ColossalAI/colossalai/inference/hybridengine/engine.py

202 lines
8.5 KiB
Python

import torch
import torch.distributed as dist
import torch.nn as nn
from transformers.tokenization_utils_base import BatchEncoding
from colossalai.cluster import ProcessGroupMesh
from colossalai.pipeline.schedule.generate import GenerateSchedule
from colossalai.pipeline.stage_manager import PipelineStageManager
from colossalai.shardformer import ShardConfig, ShardFormer
from colossalai.shardformer.policies.base_policy import Policy
from ..kvcache_manager import MemoryManager
from .microbatch_manager import MicroBatchManager
PP_AXIS, TP_AXIS = 0, 1
_supported_models = ["LlamaForCausalLM", "BloomForCausalLM", "LlamaGPTQForCausalLM", "SmoothLlamaForCausalLM", "ChatGLMForConditionalGeneration"]
class CaiInferEngine:
"""
CaiInferEngine is a class that handles the pipeline parallel inference.
Args:
tp_size (int): the size of tensor parallelism.

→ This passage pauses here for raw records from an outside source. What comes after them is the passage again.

/-- **Case 3 of Theorem 3.3: attaching a path of length `≥ 9L` along its endpoints to a good edge
set preserves goodness**, with the product of the three piece distributions of Lemma 3.4.
[cite: CharikarMakarychevMakarychev2010, Thm 3.3 proof, case 3 (p. 18)] -/
theorem GoodMulticut.ear {E' : Finset (Sym2 V)} {p' : Finset (Sym2 V) → ℝ}
    (ha : ∀ i j, i ≤ n → j ≤ n → a i = a j → i = j) (hμ0 : 0 ≤ μ) (hμ1 : μ ≤ 1)
    (hq : (1 - μ) ^ L ≤ 1 / 2) (hn : 9 * L ≤ n) (hE' : GoodMulticut μ L E' p')
    (hint : ∀ k, 0 < k → k < n → a k ∉ supp E') :
    GoodMulticut μ L (E' ∪ pathEdges a n)
      (prodU p' (prodU (pieceDist a L μ 0 (3 * L)) (prodU (pieceDist a L μ (3 * L) (6 * L))
        (pieceDist a L μ (6 * L) n)))) := by
  have hL : 1 ≤ L := L_pos hq
  -- the three pieces
  set m₁ := 3 * L with hm₁
  set m₂ := 6 * L with hm₂
  set pd1 := pieceDist a L μ 0 m₁ with hpd1
  set pd2 := pieceDist a L μ m₁ m₂ with hpd2
  set pd3 := pieceDist a L μ m₂ n with hpd3
  obtain ⟨G1, S1, C1⟩ := piece_good ha hμ0 hμ1 hq (lo := 0) (hi := m₁) (by omega) (by omega) (by omega)
  obtain ⟨G2, S2, C2⟩ := piece_good ha hμ0 hμ1 hq (lo := m₁) (hi := m₂) (by omega) (by omega) (by omega)
  obtain ⟨G3, S3, C3⟩ := piece_good ha hμ0 hμ1 hq (lo := m₂) (hi := n) (by omega) le_rfl (by omega)
  rw [← hpd1] at G1 S1 C1; rw [← hpd2] at G2 S2 C2; rw [← hpd3] at G3 S3 C3
  -- the whole path is the union of the pieces
  have hP : pathEdges a n = seg a 0 m₁ ∪ seg a m₁ m₂ ∪ seg a m₂ n := by
    rw [pathEdges_eq_seg]; ext e; simp only [mem_union, mem_seg]
    constructor
    · rintro ⟨k, hk1, hk2, rfl⟩
      by_cases h1 : k < m₁
      · exact Or.inl (Or.inl ⟨k, hk1, h1, rfl⟩)
      by_cases h2 : k < m₂
      · exact Or.inl (Or.inr ⟨k, by omega, h2, rfl⟩)
      · exact Or.inr ⟨k, by omega, hk2, rfl⟩
    · rintro ((⟨k, hk1, hk2, rfl⟩ | ⟨k, hk1, hk2, rfl⟩) | ⟨k, hk1, hk2, rfl⟩) <;> exact ⟨k, by omega, by omega, rfl⟩
  -- supports: interior indices of the big path avoid `E'`; segments cover index ranges
  have hsegE : ∀ lo hi, hi ≤ n → Disjoint E' (seg a lo hi) := by
    intro lo hi hhi
    rw [Finset.disjoint_right]
    intro e he
    obtain ⟨k, hk1, hk2, rfl⟩ := mem_seg.1 he
    exact pathEdge_notMem hint (by omega) (by omega)
  have hmeetE : ∀ lo hi, lo ≤ hi → hi ≤ n → ∀ x, x ∈ supp E' → x ∈ supp (seg a lo hi) →
      ∃ k, lo ≤ k ∧ k ≤ hi ∧ x = a k ∧ (k = 0 ∨ k = n) := by
    intro lo hi hlh hhi x hx hx'
    obtain ⟨k, hk1, hk2, rfl⟩ := exists_index_of_mem_supp_seg hlh hx'
    refine ⟨k, hk1, hk2, rfl, ?_⟩
    by_contra hk; push Not at hk
    exact hint k (by omega) (by omega) hx
  have hmeetSeg : ∀ lo hi lo' hi', lo ≤ hi → hi ≤ lo' → lo' ≤ hi' → hi' ≤ n → ∀ x,
      x ∈ supp (seg a lo hi) → x ∈ supp (seg a lo' hi') → x = a hi ∧ hi = lo' := by
    intro lo hi lo' hi' h1 h2 h3 h4 x hx hx'
    obtain ⟨k, hk1, hk2, rfl⟩ := exists_index_of_mem_supp_seg h1 hx
    obtain ⟨k', hk1', hk2', hkk⟩ := exists_index_of_mem_supp_seg h3 hx'
    have := ha k k' (by omega) (by omega) hkk
    exact ⟨by rw [show hi = k by omega], by omega⟩
  -- goodness of the reduced configurations
  have G12 : GoodMulticut μ L (seg a 0 m₁ ∪ seg a m₁ m₂) (prodU pd1 pd2) :=
    GoodMulticut.union hμ0 hμ1 (disjoint_seg ha le_rfl (by omega))
      (fun x h1 h2 => (hmeetSeg 0 m₁ m₁ m₂ (by omega) le_rfl (by omega) (by omega) x h1 h2).1) G1 G2
  have G23 : GoodMulticut μ L (seg a m₁ m₂ ∪ seg a m₂ n) (prodU pd2 pd3) :=
    GoodMulticut.union hμ0 hμ1 (disjoint_seg ha le_rfl le_rfl)
      (fun x h1 h2 => (hmeetSeg m₁ m₂ m₂ n (by omega) le_rfl (by omega) le_rfl x h1 h2).1) G2 G3
  have R3 : GoodMulticut μ L (E' ∪ (seg a 0 m₁ ∪ seg a m₁ m₂)) (prodU p' (prodU pd1 pd2)) := by
    refine GoodMulticut.union (c := a 0) hμ0 hμ1 ?_ ?_ hE' G12
    · exact disjoint_union_right.2 ⟨hsegE 0 m₁ (by omega), hsegE m₁ m₂ (by omega)⟩
    · intro x hx hx'
      rcases mem_supp_union.1 hx' with h | h
      · obtain ⟨k, hk1, hk2, rfl, hk⟩ := hmeetE 0 m₁ (by omega) (by omega) x hx h
        rcases hk with rfl | rfl
        · rfl
        · omega
      · obtain ⟨k, hk1, hk2, rfl, hk⟩ := hmeetE m₁ m₂ (by omega) (by omega) x hx h
        rcases hk with rfl | rfl <;> omega
  have R1 : GoodMulticut μ L (E' ∪ (seg a m₁ m₂ ∪ seg a m₂ n)) (prodU p' (prodU pd2 pd3)) := by
    refine GoodMulticut.union (c := a n) hμ0 hμ1 ?_ ?_ hE' G23
    · exact disjoint_union_right.2 ⟨hsegE m₁ m₂ (by omega), hsegE m₂ n le_rfl⟩
    · intro x hx hx'
      rcases mem_supp_union.1 hx' with h | h
      · obtain ⟨k, hk1, hk2, rfl, hk⟩ := hmeetE m₁ m₂ (by omega) (by omega) x hx h
        rcases hk with rfl | rfl <;> omega
      · obtain ⟨k, hk1, hk2, rfl, hk⟩ := hmeetE m₂ n (by omega) le_rfl x hx h
        rcases hk with rfl | rfl
        · omega
        · rfl
  have R2 : GoodMulticut μ L ((E' ∪ seg a 0 m₁) ∪ seg a m₂ n) (prodU (prodU p' pd1) pd3) := by
    have R0 : GoodMulticut μ L (E' ∪ seg a 0 m₁) (prodU p' pd1) := by
      refine GoodMulticut.union (c := a 0) hμ0 hμ1 (hsegE 0 m₁ (by omega)) ?_ hE' G1
      intro x hx hx'
      obtain ⟨k, hk1, hk2, rfl, hk⟩ := hmeetE 0 m₁ (by omega) (by omega) x hx hx'
      rcases hk with rfl | rfl
      · rfl
      · omega
    refine GoodMulticut.union (c := a n) hμ0 hμ1 ?_ ?_ R0 G3
    · exact disjoint_union_left.2 ⟨hsegE m₂ n le_rfl, disjoint_seg ha (by omega) le_rfl⟩
    · intro x hx hx'
      rcases mem_supp_union.1 hx with h | h
      · obtain ⟨k, hk1, hk2, rfl, hk⟩ := hmeetE m₂ n (by omega) le_rfl x h hx'
        rcases hk with rfl | rfl
        · omega
        · rfl
      · have := (hmeetSeg 0 m₁ m₂ n (by omega) (by omega) (by omega) le_rfl x h hx').2
        omega
  -- the three ways of writing `E` and `p` as "reduced configuration + attached piece"
  have hb3 := shift_inj ha (lo := m₂) (len := n - m₂) (by omega)
  have hb1 := shift_inj ha (lo := 0) (len := m₁ - 0) (by omega)
  have hb2 := shift_inj ha (lo := m₁) (len := m₂ - m₁) (by omega)
  have hP3 : pathEdges (fun k => a (m₂ + k)) (n - m₂) = seg a m₂ n := by
    rw [pathEdges_shift, show m₂ + (n - m₂) = n by omega]
  have hP1 : pathEdges (fun k => a (0 + k)) (m₁ - 0) = seg a 0 m₁ := by
    rw [pathEdges_shift, show 0 + (m₁ - 0) = m₁ by omega]
  have hP2 : pathEdges (fun k => a (m₁ + k)) (m₂ - m₁) = seg a m₁ m₂ := by
    rw [pathEdges_shift, show m₁ + (m₂ - m₁) = m₂ by omega]
  have hE3 : E' ∪ pathEdges a n = (E' ∪ (seg a 0 m₁ ∪ seg a m₁ m₂)) ∪ pathEdges (fun k => a (m₂ + k)) (n - m₂) := by
    rw [hP3, hP]; ac_rfl
  have hE1 : E' ∪ pathEdges a n = (E' ∪ (seg a m₁ m₂ ∪ seg a m₂ n)) ∪ pathEdges (fun k => a (0 + k)) (m₁ - 0) := by
    rw [hP1, hP]; ac_rfl
  have hE2 : E' ∪ pathEdges a n = ((E' ∪ seg a 0 m₁) ∪ seg a m₂ n) ∪ pathEdges (fun k => a (m₁ + k)) (m₂ - m₁) := by
    rw [hP2, hP]; ac_rfl
  have hp3 : prodU p' (prodU pd1 (prodU pd2 pd3)) = prodU (prodU p' (prodU pd1 pd2)) pd3 := by
    rw [prodU_assoc pd1, prodU_assoc p']
  have hp1 : prodU p' (prodU pd1 (prodU pd2 pd3)) = prodU (prodU p' (prodU pd2 pd3)) pd1 := by
    rw [prodU_comm pd1, prodU_assoc p']
  have hp2 : prodU p' (prodU pd1 (prodU pd2 pd3)) = prodU (prodU (prodU p' pd1) pd3) pd2 := by
    rw [prodU_comm pd2 pd3, prodU_assoc pd1, prodU_assoc p', prodU_assoc p']
  -- interiors of the pieces avoid the reduced configurations
  have hsupp3 : ∀ k, 0 < k → k < n - m₂ → a (m₂ + k) ∉ supp (E' ∪ (seg a 0 m₁ ∪ seg a m₁ m₂)) := by
    intro k hk1 hk2 h
    rcases mem_supp_union.1 h with h | h
    · exact hint (m₂ + k) (by omega) (by omega) h
    · rcases mem_supp_union.1 h with h | h
      · obtain ⟨k', hk1', hk2', hkk⟩ := exists_index_of_mem_supp_seg (by omega) h
        have := ha _ _ (by omega) (by omega) hkk; omega
      · obtain ⟨k', hk1', hk2', hkk⟩ := exists_index_of_mem_supp_seg (by omega) h
        have := ha _ _ (by omega) (by omega) hkk; omega
  have hsupp1 : ∀ k, 0 < k → k < m₁ - 0 → a (0 + k) ∉ supp (E' ∪ (seg a m₁ m₂ ∪ seg a m₂ n)) := by
    intro k hk1 hk2 h
    rcases mem_supp_union.1 h with h | h
    · exact hint (0 + k) (by omega) (by omega) h
    · rcases mem_supp_union.1 h with h | h
      · obtain ⟨k', hk1', hk2', hkk⟩ := exists_index_of_mem_supp_seg (by omega) h
        have := ha _ _ (by omega) (by omega) hkk; omega
      · obtain ⟨k', hk1', hk2', hkk⟩ := exists_index_of_mem_supp_seg (by omega) h
        have := ha _ _ (by omega) (by omega) hkk; omega
  have hsupp2 : ∀ k, 0 < k → k < m₂ - m₁ → a (m₁ + k) ∉ supp ((E' ∪ seg a 0 m₁) ∪ seg a m₂ n) := by
    intro k hk1 hk2 h
    rcases mem_supp_union.1 h with h | h
    · rcases mem_supp_union.1 h with h | h
      · exact hint (m₁ + k) (by omega) (by omega) h
      · obtain ⟨k', hk1', hk2', hkk⟩ := exists_index_of_mem_supp_seg (by omega) h
        have := ha _ _ (by omega) (by omega) hkk; omega
    · obtain ⟨k', hk1', hk2', hkk⟩ := exists_index_of_mem_supp_seg (by omega) h
      have := ha _ _ (by omega) (by omega) hkk; omega
  -- total mass of the pieces
  have T1 := G1.total; have T2 := G2.total; have T3 := G3.total
  -- per-pair fields: pick a piece whose interior avoids `u` and `v`
  have core : ∀ u v : V,
      (∀ k : ℕ, (gr (E' ∪ pathEdges a n)).edist u v = k → k ≤ L →
        jointProb (prodU p' (prodU pd1 (prodU pd2 pd3))) (E' ∪ pathEdges a n) u v = (1 - μ) ^ k) ∧
      ((L : ℕ∞) < (gr (E' ∪ pathEdges a n)).edist u v →
        jointProb (prodU p' (prodU pd1 (prodU pd2 pd3))) (E' ∪ pathEdges a n) u v ≤ (1 - μ) ^ L) ∧
      (∀ S, prodU p' (prodU pd1 (prodU pd2 pd3)) S ≠ 0 → (gr (E' ∪ pathEdges a n)).edist u v ≤ L →
        (gr ((E' ∪ pathEdges a n) \ S)).Reachable u v →
        (gr ((E' ∪ pathEdges a n) \ S)).edist u v = (gr (E' ∪ pathEdges a n)).edist u v) := by
    intro u v
    -- interior membership predicates
    by_cases h1 : (∀ k, 0 < k → k < m₁ - 0 → a (0 + k) ≠ u) ∧ (∀ k, 0 < k → k < m₁ - 0 → a (0 + k) ≠ v)
    · have AF := attach_fields R1 hb1 (by omega) (by omega) hsupp1 T1
        (fun S hS => hP1 ▸ S1 S hS) (fun S hS => by rw [hP1]; exact C1 S hS) h1.1 h1.2
      rw [hE1, hp1]
      refine ⟨AF.1, AF.2.1, fun S hS hd hr => ?_⟩
      obtain ⟨S₀, T, rfl, h₀, hT⟩ := exists_of_prodU_ne_zero hS
      exact AF.2.2 S₀ T h₀ hT hd hr
    by_cases h3 : (∀ k, 0 < k → k < n - m₂ → a (m₂ + k) ≠ u) ∧ (∀ k, 0 < k → k < n - m₂ → a (m₂ + k) ≠ v)
    · have AF := attach_fields R3 hb3 (by omega) (by omega) hsupp3 T3
        (fun S hS => hP3 ▸ S3 S hS) (fun S hS => by rw [hP3]; exact C3 S hS) h3.1 h3.2
      rw [hE3, hp3]
      refine ⟨AF.1, AF.2.1, fun S hS hd hr => ?_⟩
      obtain ⟨S₀, T, rfl, h₀, hT⟩ := exists_of_prodU_ne_zero hS
      exact AF.2.2 S₀ T h₀ hT hd hr
    -- otherwise `u, v` lie one in piece 1 and one in piece 3, hence outside piece 2
    have h2 : (∀ k, 0 < k → k < m₂ - m₁ → a (m₁ + k) ≠ u) ∧ (∀ k, 0 < k → k < m₂ - m₁ → a (m₁ + k) ≠ v) := by
      simp only [not_and_or, not_forall, not_not, exists_prop] at h1 h3
      constructor
      · intro k hk1 hk2 hku
        rcases h1 with ⟨k₁, hk₁, hk₁', hu₁⟩ | ⟨k₁, hk₁, hk₁', hv₁⟩
        · have := ha _ _ (by omega) (by omega) (hu₁.trans hku.symm); omega
        · rcases h3 with ⟨k₃, hk₃, hk₃', hu₃⟩ | ⟨k₃, hk₃, hk₃', hv₃⟩
          · have := ha _ _ (by omega) (by omega) (hu₃.trans hku.symm); omega
          · have := ha _ _ (by omega) (by omega) (hv₁.trans hv₃.symm); omega
      · intro k hk1 hk2 hkv
        rcases h1 with ⟨k₁, hk₁, hk₁', hu₁⟩ | ⟨k₁, hk₁, hk₁', hv₁⟩
        · rcases h3 with ⟨k₃, hk₃, hk₃', hu₃⟩ | ⟨k₃, hk₃, hk₃', hv₃⟩
          · have := ha _ _ (by omega) (by omega) (hu₁.trans hu₃.symm); omega
          · have := ha _ _ (by omega) (by omega) (hv₃.trans hkv.symm); omega
        · have := ha _ _ (by omega) (by omega) (hv₁.trans hkv.symm); omega
    have AF := attach_fields R2 hb2 (by omega) (by omega) hsupp2 T2
      (fun S hS => hP2 ▸ S2 S hS) (fun S hS => by rw [hP2]; exact C2 S hS) h2.1 h2.2
    rw [hE2, hp2]
    refine ⟨AF.1, AF.2.1, fun S hS hd hr => ?_⟩
    obtain ⟨S₀, T, rfl, h₀, hT⟩ := exists_of_prodU_ne_zero hS
    exact AF.2.2 S₀ T h₀ hT hd hr
  -- assemble
  refine ⟨prodU_nonneg hE'.nonneg (prodU_nonneg G1.nonneg (prodU_nonneg G2.nonneg G3.nonneg)),
    sum_prodU _ _ hE'.total (sum_prodU _ _ T1 (sum_prodU _ _ T2 T3)),
    fun S hS => ?_, fun S hS => ?_, fun u v k hk hkL => (core u v).1 k hk hkL,
    fun S u v hS hd hr => (core u v).2.2 S hS hd hr, fun u v hfar => (core u v).2.1 hfar⟩
  · -- support
    rw [hp3] at hS
    obtain ⟨S₀, T, rfl, h₀, hT⟩ := exists_of_prodU_ne_zero hS
    rw [hE3]
    exact union_subset_union (R3.subset S₀ h₀) (S3 T hT |>.trans (by rw [hP3]))
  · -- acyclic
    rw [hp3] at hS
    obtain ⟨S₀, T, rfl, h₀, hT⟩ := exists_of_prodU_ne_zero hS
    rw [hE3]
    have hdisj : Disjoint (E' ∪ (seg a 0 m₁ ∪ seg a m₁ m₂)) (pathEdges (fun k => a (m₂ + k)) (n - m₂)) := by
      rw [hP3]
      exact disjoint_union_left.2 ⟨hsegE m₂ n le_rfl,
        disjoint_union_left.2 ⟨disjoint_seg ha (by omega) le_rfl, disjoint_seg ha le_rfl le_rfl⟩⟩
    rw [union_sdiff_union hdisj (R3.subset S₀ h₀) (hP3 ▸ S3 T hT)]
    exact isAcyclic_attachedPath hb3 (fun k hk1 hk2 h => hsupp3 k hk1 hk2 (supp_mono sdiff_subset h))
      sdiff_subset (by rw [hP3]; exact C3 T hT) (by omega) (R3.acyclic S₀ h₀)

pp_size (int): the size of pipeline parallelism.
model (`nn.Module`): the model not in pipeline style, and will be modified with `ShardFormer`.
model_policy (`colossalai.shardformer.policies.base_policy.Policy`): the policy to shardformer model.
micro_batch_size (int): the micro batch size.
micro_batch_buffer_size (int): the buffer size for micro batch. Normally, it should be the same as the number of pipeline stages.
max_batch_size (int): the maximum batch size.
max_input_len (int): the maximum input length.
max_output_len (int): the maximum output length.
Example:
```python
from colossalai.inference import InferEngine
from colossalai.inference.pipeline.policies import LlamaModelInferPolicy
import colossalai
from transformers import LlamaForCausalLM, LlamaTokenizer
colossalai.launch_from_torch(config={})
model = LlamaForCausalLM.from_pretrained("your_path_to_model")
tokenizer = LlamaTokenizer.from_pretrained("/home/lczyh/share/models/llama-7b-hf")
# assume the model is infered with 2 pipeline stages
inferengine = CaiInferEngine(pp_size=2, model=model, model_policy=LlamaModelInferPolicy())
input = ["Introduce a landmark in China ","Introduce a landmark in China "]
data = tokenizer(input, return_tensors='pt')
output = inferengine.inference([data.to('cuda').data])
```
"""
def __init__(
self,
tp_size: int = 1,
pp_size: int = 1,
dtype: str = "fp16",
model: nn.Module = None,
model_policy: Policy = None,
micro_batch_size: int = 1,
micro_batch_buffer_size: int = None,
max_batch_size: int = 4,
max_input_len: int = 32,
max_output_len: int = 32,
quant: str = None,
verbose: bool = False,
# TODO: implement early_stopping, and various gerneration options
early_stopping: bool = False,
do_sample: bool = False,
num_beams: int = 1,
) -> None:
if quant == "gptq":
from ..quant.gptq import GPTQManager
self.gptq_manager = GPTQManager(model.quantize_config, max_input_len=max_input_len)
model = model.model
elif quant == "smoothquant":
model = model.model
assert model.__class__.__name__ in _supported_models, f"Model {model.__class__.__name__} is not supported."
assert (
tp_size * pp_size == dist.get_world_size()
), f"TP size({tp_size}) * PP size({pp_size}) should be equal to the global world size ({dist.get_world_size()})"
assert model and model_policy, "Model with model_policy should be provided."
assert dtype in ["fp16", "fp32", "bf16"], "dtype should be one of 'fp16', 'fp32', 'bf16'"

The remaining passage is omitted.